import Summits.KontsevichZagierPeriods.KontsevichZagierPeriods.Theses.LiftingCriteria
import Literature.NumberTheory.Transcendental.KZDilationBakerSectorComplex

/-!
# `DilationLiftAtOne` holds on the complex Baker sector (crux stmt-KontsevichZagierPeriods-3571,
route LiftingCriteria, line `registered`, registered stub `stub_bakerSectorComplex`)

**Theorem (unconditional).** For `ρ` Nash on `(a,b) ⊇ [0,1]` and real algebraic pole data
`(p_k, q_k)` (inverse poles `p_k + iq_k`, avoiding `[a,b]`: `0 < 1 − p_k x ∨ q_k x ≠ 0` on `(a,b)`) and
residues `γ_k + iδ_k`, the general one-variable Nash-exact-plus-simple-poles integrand
`g = ρ' + Σ_k (γ_k(−p_k + (p_k²+q_k²)x) + δ_k q_k)/((1 − p_k x)² + (q_k x)²)` (REAL OR COMPLEX poles —
every `P/Q ∈ (ℚ̄ ∩ ℝ)(x)` regular on `[a,b]` has this shape after partial fractions, higher-order
poles going into `ρ`) with vanishing cube period has its dilation function in `(ϖ − 1)·D'` with
ONE Nash kernel near `[0,1] × [0,1]` — the conclusion of the glue stub / of the crux for this `g`.
The whole proof is the Literature theorem
`Literature.NumberTheory.Transcendental.KZ.dilationBakerSectorComplex_lift` (files
`KZDilationBakerSectorComplex{Prep,Relations,Lifts}.lean`, `KZDilationArctanSector.lean`,
`KZDilationArgHalving.lean`, `KZDilationLogGeneratorsNash.lean`, `BakerRelationDecomposition.lean`):
Baker's theorem in complex form (`baker_holds`, sorry-free) decomposes the polar part along
rational exact relations; real parts lift through the logarithmic sector, imaginary parts
(arguments) through the arctangent sector after explicit angle halving. It contains the route's
day-one test `g = 1/(1+x²) − 2x/(1+x⁴)` (`arctan ϖ − arctan ϖ²`) and supersedes the real sector
`stub_bakerSectorReal` (`q = 0`).
-/

noncomputable section

open scoped BigOperators

namespace Summit.KontsevichZagierPeriods.LiftingCriteria.DilationLiftAtOne

/-- **Stub `stub_bakerSectorComplex` of the registered skeleton of crux
stmt-KontsevichZagierPeriods-3571 (line `registered`, reshaped by lead c2): the complex Baker sector
of the glue holds unconditionally.** Verbatim the registered signature; proof =
`Literature.NumberTheory.Transcendental.KZ.dilationBakerSectorComplex_lift`.
[cite: Baker1975, Theorem 2.1] -/
theorem stub_bakerSectorComplex :
    ∀ (a b : ℝ), a < 0 → 1 < b → ∀ (ρ : ℝ → ℝ), Literature.NumberTheory.Transcendental.IsSemialgebraicFunOn ℚ {t : Fin 1 → ℝ | t 0 ∈ Set.Ioo a b} (fun t => ρ (t 0)) → (∀ x ∈ Set.Ioo a b, AnalyticAt ℝ ρ x) → ∀ (A : ℕ) (p q γ δ : Fin A → ℝ), (∀ k, IsAlgebraic ℚ (p k)) → (∀ k, IsAlgebraic ℚ (q k)) → (∀ k, IsAlgebraic ℚ (γ k)) → (∀ k, IsAlgebraic ℚ (δ k)) → (∀ k, ∀ x ∈ Set.Ioo a b, 0 < 1 - p k * x ∨ q k * x ≠ 0) → (∫ z in Set.pi Set.univ (fun _ : Fin 1 => Set.Icc (0:ℝ) 1), (deriv ρ (((1:ℝ) • z) 0) + ∑ k, (γ k * (-p k + (p k ^ 2 + q k ^ 2) * (((1:ℝ) • z) 0)) + δ k * q k) / ((1 - p k * (((1:ℝ) • z) 0)) ^ 2 + (q k * (((1:ℝ) • z) 0)) ^ 2))) = 0 → ∃ (K : (Fin 2 → ℝ) → ℝ) (V : Set (Fin 2 → ℝ)), IsOpen V ∧ (∀ ϖ ∈ Set.Icc (0:ℝ) 1, ∀ x ∈ Set.pi Set.univ (fun _ : Fin 1 => Set.Icc (0:ℝ) 1), Matrix.vecCons ϖ x ∈ V) ∧ Literature.NumberTheory.Transcendental.IsSemialgebraicFunOn ℚ V K ∧ AnalyticOnNhd ℝ K V ∧ ∀ ϖ ∈ Set.Icc (0:ℝ) 1, (∫ z in Set.pi Set.univ (fun _ : Fin 1 => Set.Icc (0:ℝ) 1), (deriv ρ ((ϖ • z) 0) + ∑ k, (γ k * (-p k + (p k ^ 2 + q k ^ 2) * ((ϖ • z) 0)) + δ k * q k) / ((1 - p k * ((ϖ • z) 0)) ^ 2 + (q k * ((ϖ • z) 0)) ^ 2))) = (ϖ - 1) * ∫ y in Set.pi Set.univ (fun _ : Fin 1 => Set.Icc (0:ℝ) 1), K (Matrix.vecCons ϖ (ϖ • y)) :=
  fun _ _ ha hb _ hρs hρa _ _ _ _ _ hp hq hγ hδ hslit hsum =>
    Literature.NumberTheory.Transcendental.KZ.dilationBakerSectorComplex_lift ha hb hρs hρa hp hq hγ hδ
      hslit hsum

end Summit.KontsevichZagierPeriods.LiftingCriteria.DilationLiftAtOne
import Summits.QuantumFields.BalabanUV.Beta.GAN24.BornBorderDrift
import Summits.QuantumFields.BalabanUV.Beta.GAN24.SrecAtRowHoldsFinal

/-!
# `BalabanUV.Beta.GAN24.BornBorderDriftThree` — binder row G-an2-4 ∕ (CONV-C), CT-ROUTE (R8°), THE RATE HALF OF THE V-BORN (BORDER) ROW, PART 2 (`d = 3`):
# **`hBdev(cVH,0)` OF THE `d = 3` COMB FAMILY ⟸ THE TOP-ALIGNED V PAIR LETTERS WITH BIRTHS `≥ 1` ALONE** — the undressed V letter, the top lineage and the pair
# `i = 0` DISCHARGED from tree names (PART 1 = `BornBorderDrift`, the generic sockets)

NOT IN PRINT; OUR BOOKKEEPING (G-an2-4 formalisation swarm → CRUX TEAM (2), leaf prover `b2b-balaban-gan24-formalise-leaf-04`, gen 57; journal
`CLAIMS.log` INTENT «BORN-V-DRIFT SOCKET» [LEAF04-G57-INTENT1]).  HONEST FRAMING (cell contract, verbatim): «discharging `BetaPertH` makes Bałaban's UV
stability UNCONDITIONAL — a real constructive-QFT result; it is NOT the continuum limit and NOT the Clay problem.»  HONEST DEPENDENCY (verbatim):
«continuum YM on T⁴ ⇐ BetaPertH ∧ nine spine estimates (0/9 proved); BetaPertH ⇐ (D1) ∧ (D4) ∧ CAP+tail; G-an2-4 gates asym, D1 and NE2/3/4.»
[folklore] assembly BY NAME over PART 1's sockets `BornBorderDrift.exists_hBdevV_of_letters` ∕ `exists_hBdevV_of_supLetters`, the owner gan24-p1 g21's
`BornBorderUndressedRow.exists_hUgV_of_rootedRows` with gan24-p2 g33's three rooted symmetric-table V rows (`rowV_three_at`, `shapeVt_three_at`, `shapeV0_at`), his
hypothesis-free V row `SrecAtRowHoldsFinal.exists_hBv_three` (p304664) and leaf-03 g55's (V-C) END `BornBorderContactBound.exists_hCgV_three`; 0 `def`, 0 cited facts,
0 `def … : Prop`, 0 sorry; NO estimate of Bałaban's; discharges NOTHING of (hS, hSall) on (E): the ENDs are SOCKETS whose one hypothesis (the V pair letters,
births `≥ 1`) is OPEN.  NEVER «G-an2-4 closed» as (CONV-C); NOT D1, NOT `BetaPertH`, NOT continuum, NOT Clay.

## Contents (`d = 3`, `2 ≤ Lc`, pin `cE = Lc^4`, every `cVH`, every in-block root)
`locStencil_add_pi` (plumbing); `exists_hUgV_three` (the owner's undressed V letter `hUgV`, hypothesis-free — the by-name junction the capstone inlines);
`exists_lineage_v_three` (every V lineage `D(i,k) = U + (D − U)` is a local stencil family with the two letters added); **`exists_hT_v_three`** (the TOP lineage
is geometric with one log: `(C₁ + C₂)·(k+1)·θT^{k+1}`); **`exists_pairZero_v_three`** (the pair `i = 0` is FREE: both members by the letters, `C·k·Θ^k`; PART 1's
`hP` at `i = 0` VERBATIM, raw indices); ENDs **`exists_hBdevV_three_of_pairs`** (`LocStencil` pairs, all `i < k`) and **`exists_hBdevV_three_of_supPairs`**
(`hBdev(cVH,0) ⟸ THE SUP-NORM V PAIR LETTERS WITH BIRTHS ≥ 1 ALONE`: hB(cVH,0) = the owner's `exists_hBv_three`, top by `exists_hT_v_three`, `i = 0` by
`exists_pairZero_v_three`, folded with exponent `q+1`).
THE PAIR LETTER (for its typists; NOT proved here): per lineage ONE differenced factor at a time — the UNDRESSED V pairs are `Lc^4 ×` road S3's rooted
symmetric-table DIFF rows (`S3DiffV` ∕ `S3DiffVLegs` are the corner-root instances) through the owner's `lineage_v_succ∕zero∕top_pin_apply`; the CONTACT V pairs
are leaf-03's (V-C) cells with one slot differenced (the twin of leaf-01 g61's (C4)-DIFF).
Unit `b2b-balaban-gan24-formalise-leaf-04` (gen 57), 2026-08-21.
-/

noncomputable section
import Literature.AnabelianGeometry.EtaleTheta.Discharge.Sec5Thm56EndKnitOfConnectedTemperoid
import Literature.AnabelianGeometry.EtaleTheta.Discharge.Sec5Thm56EndKnitDeltaCompat
import Literature.AnabelianGeometry.EtaleTheta.Discharge.Sec5Thm56OfBiKummerDataAllLeavesRoofs
import HarnessLib

/-!
# [EtTh] Prop. 5.5 ⊕ Thm. 5.6 (i) — the K4 NODE CLOSERS OF RECORD at the genuine §5 data over `B^temp(Π^tp_X)⁰`, ROOF FORM
# (END-KNIT swap pass, layer 2; proof-only)

S. Mochizuki, *The étale theta function and its Frobenioid-theoretic manifestations*, Publ. RIMS **45** (2009) [MochizukiEtTh2009],
Prop. 5.5 p.327, proof p.328 (PDF p.102) l.2–11 (transport by ROOFS `S″ → S`, `S″ → S′`); Thm. 5.6 p.328, proof p.329 (PDF p.103);
S. Mochizuki, *Semi-graphs of anabelioids* [MochizukiSemiAnbd2006], Def. 3.1 (iv) p.33.

abc-iut cell, layer L2, seat abc-iut-w5-d013 (gen 6), ruling R571 (abc-iut-L2-lead gen 5: «END-KNIT swap pass on the node closers of record = GO
w5-d013»).  PROOF-ONLY (no definition, no new named fact).  ROOF TWINS of the three theorems at `ofConnectedTemperoidData` that carry the
EtTh:Prop5.5 + EtTh:Thm5.6(i) node-closer status of record (plan/L2 CONE-L2-STATUS; K4 md): abc-iut-w5-d020's
`…_ofConnectedTemperoidData_allLeaves` (`Sec5Thm56OfConnectedTemperoidDataAllLeaves.lean`) and the END KNITS `…_final` (p437581,
`Sec5Thm56EndKnitOfConnectedTemperoid.lean`) and `…_final_deltaCompat` (p437877, `Sec5Thm56EndKnitDeltaCompat.lean`) — originals NOT edited;
the twins call this seat's layer-1 twin `exists_rigidityFamily_unique_preserved_ofBiKummerData_of_leaves_roofs` and consume every other
producer BY NAME exactly as the originals do (`hKR_ofBiKummerData_of_pin`, `exists_psiTransportData_ofBiKummerData`,
`exists_sectionPair_strvOfBiKummerData`, `exists_galoisShadow_cor218_ofConnectedTemperoidData`, `gammaPackage_of_baseShadow_of_deltaTransportCompat`,
`coe_fracOfModel_mul_unit`, `coe_biratAutModel_eq_pull`, `baseMap_strvOfBiKummerData`, …).

BINDER DELTA vs the originals (everything else verbatim, same conclusions):
* `hreach : LinearlyReachableFromBN _` (FACT row F-0735, class refuted-closure — a DEPTH constraint over `B^temp(Π)⁰`, F-w5d013g5-1) ↦ print's
  roofs `hroof` + `hmeet` (anonymous ∀/∃-binders over the §5 vocabulary: one roof `B_N ⟵b R a⟶ T` per theta-saturated `T` with legs onto on
  `(l·Δ_Θ) ⊗ ℤ/Nℤ` and injective on `μ_N`; two roofs of `T` meet at a theta-saturated `R₀` over one base map);
* abc-iut-L2-d4's `hpull` ↦ its clause at LINEAR `φ` (a THEOREM here modulo `hnd`: `hpull_of_isLinear_ofConnectedTemperoidData`, p449195 — kept as
  a binder in this file so that the twins stay drop-in; the discharge is one `fun φ hφ u hu => …` away);
* the base law is NO binder at this data: (G-in) «a Galois object is an `Aut`-torsor under every source» = [SemiAnbd] Def. 3.1 (iv) read in
  `B^temp(Π)⁰` (`GaloisObjects.exists_comp_aut_eq_of_isGaloisObj_connectedPart`, p460420), exactly as (G) `hGalT` was a theorem in the originals.
So the K4 (C2) binder list of the node closers loses `hreach` and the all-`φ` `hpull` and gains `hroof`, `hmeet` — the «hreach → roof» swap of the
K4 md v4.3; c312-2 CONE-K4-RECLOSE row EtTh:Prop5.5 (F-0735) is re-keyed on print's surviving (roof) form.
HONEST FRAMING: kernel-checked implications between typed statements about the genuine §5 data; the roofs, their meeting, `P`, the pins, the
transports and the model hypotheses are HYPOTHESES, not asserted — at this carrier `hroof`/`hmeet`, like `hreach`, are neither derivable nor
refutable (the unit groups and `(l·Δ_Θ)`-transports of deeper objects are unconstrained by the carried data), but unlike `hreach` they are print's
own shape and NOT a depth constraint; nothing asserts that such data exist for an actual curve; [EtTh]/[SemiAnbd] are refereed pre-IUT material;
nothing here bears on [IUTchIII] Cor. 3.12 — no side is taken; typed ≠ proved.
-/

noncomputable section

namespace Literature.AnabelianGeometry.EtaleTheta

open CategoryTheory Opposite FrobenioidCyclotomicRigidity Literature.AlgebraicGeometry.Frobenioids
  Literature.AnabelianGeometry.SemiGraphs Literature.AnabelianGeometry.SemiGraphs.GaloisObjects

universe u₀ v₀ w v₁ u₁

namespace ThetaFrobenioid

variable {K : Type u₀} [Field K] {X : SemiGraphs.TemperedArithmeticGroup.{u₀} K} {D₀ : Type u₀} [Category.{v₀} D₀]
  {V : FrdIMonoidStub.{w}} {T₀ : RealifiedDivisorMonoids (D₀ := D₀) V}
  {VD : FrdICatStub.{u₀ + 1, u₀, w} (ConnectedPart (BTemp X.Pi))}
  {tf : TemperedFrobenioid T₀ (ConnectedPart (BTemp X.Pi)) VD} {hZ : tf.monoidType = MonoidType.Z}
  {hP : ∀ A : (ConnectedPart (BTemp X.Pi))ᵒᵖ, IsPerfect (tf.Φ.carrier A)}
  {NH : Subgroup (Field.absoluteGaloisGroup K) → tf.category → ℕ+ → Prop} {A₀ : tf.category}
  {hA₀ : PreFrobenioid.IsFrobeniusTrivial tf.toElem A₀} {hA₀' : SemiGraphs.IsGaloisObj A₀.base.obj}
  {lv N : ℕ+} {l' : ℕ} {RD : RigidData.{max u₀ w} N l'}
  {pullFrac : ∀ {A A' : (BiKummerSetting.mkOfConnectedTemperoid X tf hZ hP NH A₀ hA₀ hA₀').C} (_ : A' ⟶ A),
    (BiKummerSetting.mkOfConnectedTemperoid X tf hZ hP NH A₀ hA₀ hA₀').biratUnits A →
      (BiKummerSetting.mkOfConnectedTemperoid X tf hZ hP NH A₀ hA₀ hA₀').biratUnits A'}
  {θ : (BiKummerSetting.mkOfConnectedTemperoid X tf hZ hP NH A₀ hA₀ hA₀').biratUnits
    (BiKummerSetting.mkOfConnectedTemperoid X tf hZ hP NH A₀ hA₀ hA₀').Aodot}
  {Bl : (BiKummerSetting.mkOfConnectedTemperoid X tf hZ hP NH A₀ hA₀ hA₀').C}
  {Pl : (BiKummerSetting.mkOfConnectedTemperoid X tf hZ hP NH A₀ hA₀ hA₀').FractionPair θ Bl}
  {Rl : (BiKummerSetting.mkOfConnectedTemperoid X tf hZ hP NH A₀ hA₀ hA₀').NthRoot θ Pl lv pullFrac}
  (h : ModelFrobenioid.Hypotheses tf.divisorMonoid tf.ratFnFunctor)
  (Q : FrobenioidTheta.ThetaSubquotientStub.{w} (ConnectedPart (BTemp X.Pi))) (odd_l : Odd (lv : ℕ))
  (R : (BiKummerSetting.mkOfConnectedTemperoid X tf hZ hP NH A₀ hA₀ hA₀').NthRoot Rl.root Rl.pair N pullFrac)
  (ιX : RD.PiX ≃ₜ* X.Pi) (K' : Type w) [Field K'] (constEmb : K'ˣ →* tf.biratUnitsModel R.BN)
  (constEmb_injective : Function.Injective constEmb)
  (hinvc : ∀ g : Aut R.AN.base,
    pull tf.divisorMonoid g.hom (ModelFrobenioid.div R.pair.num) = ModelFrobenioid.div R.pair.num)
  (hinvp : ∀ y : RD.PiX, y ∈ RD.PiYdd →
    pull tf.divisorMonoid ((BiKummerSetting.mkOfConnectedTemperoid X tf hZ hP NH A₀ hA₀ hA₀').galoisSurj R.AN.base
      R.αData.isGalois (ιX y)).hom (ModelFrobenioid.div R.pair.den) = ModelFrobenioid.div R.pair.den)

● PROMPT
Using the material above, transcribe exactly the lines from the line with "Odd (lv : ℕ))" to the line with "(hinvp : ∀ y : RD.PiX, y ∈ RD.PiYdd →"; both count, and nothing else goes in.

● ANSWER AREA
  (Q : FrobenioidTheta.ThetaSubquotientStub.{w} (ConnectedPart (BTemp X.Pi))) (odd_l : Odd (lv : ℕ))
  (R : (BiKummerSetting.mkOfConnectedTemperoid X tf hZ hP NH A₀ hA₀ hA₀').NthRoot Rl.root Rl.pair N pullFrac)
  (ιX : RD.PiX ≃ₜ* X.Pi) (K' : Type w) [Field K'] (constEmb : K'ˣ →* tf.biratUnitsModel R.BN)
  (constEmb_injective : Function.Injective constEmb)
  (hinvc : ∀ g : Aut R.AN.base,
    pull tf.divisorMonoid g.hom (ModelFrobenioid.div R.pair.num) = ModelFrobenioid.div R.pair.num)
  (hinvp : ∀ y : RD.PiX, y ∈ RD.PiYdd →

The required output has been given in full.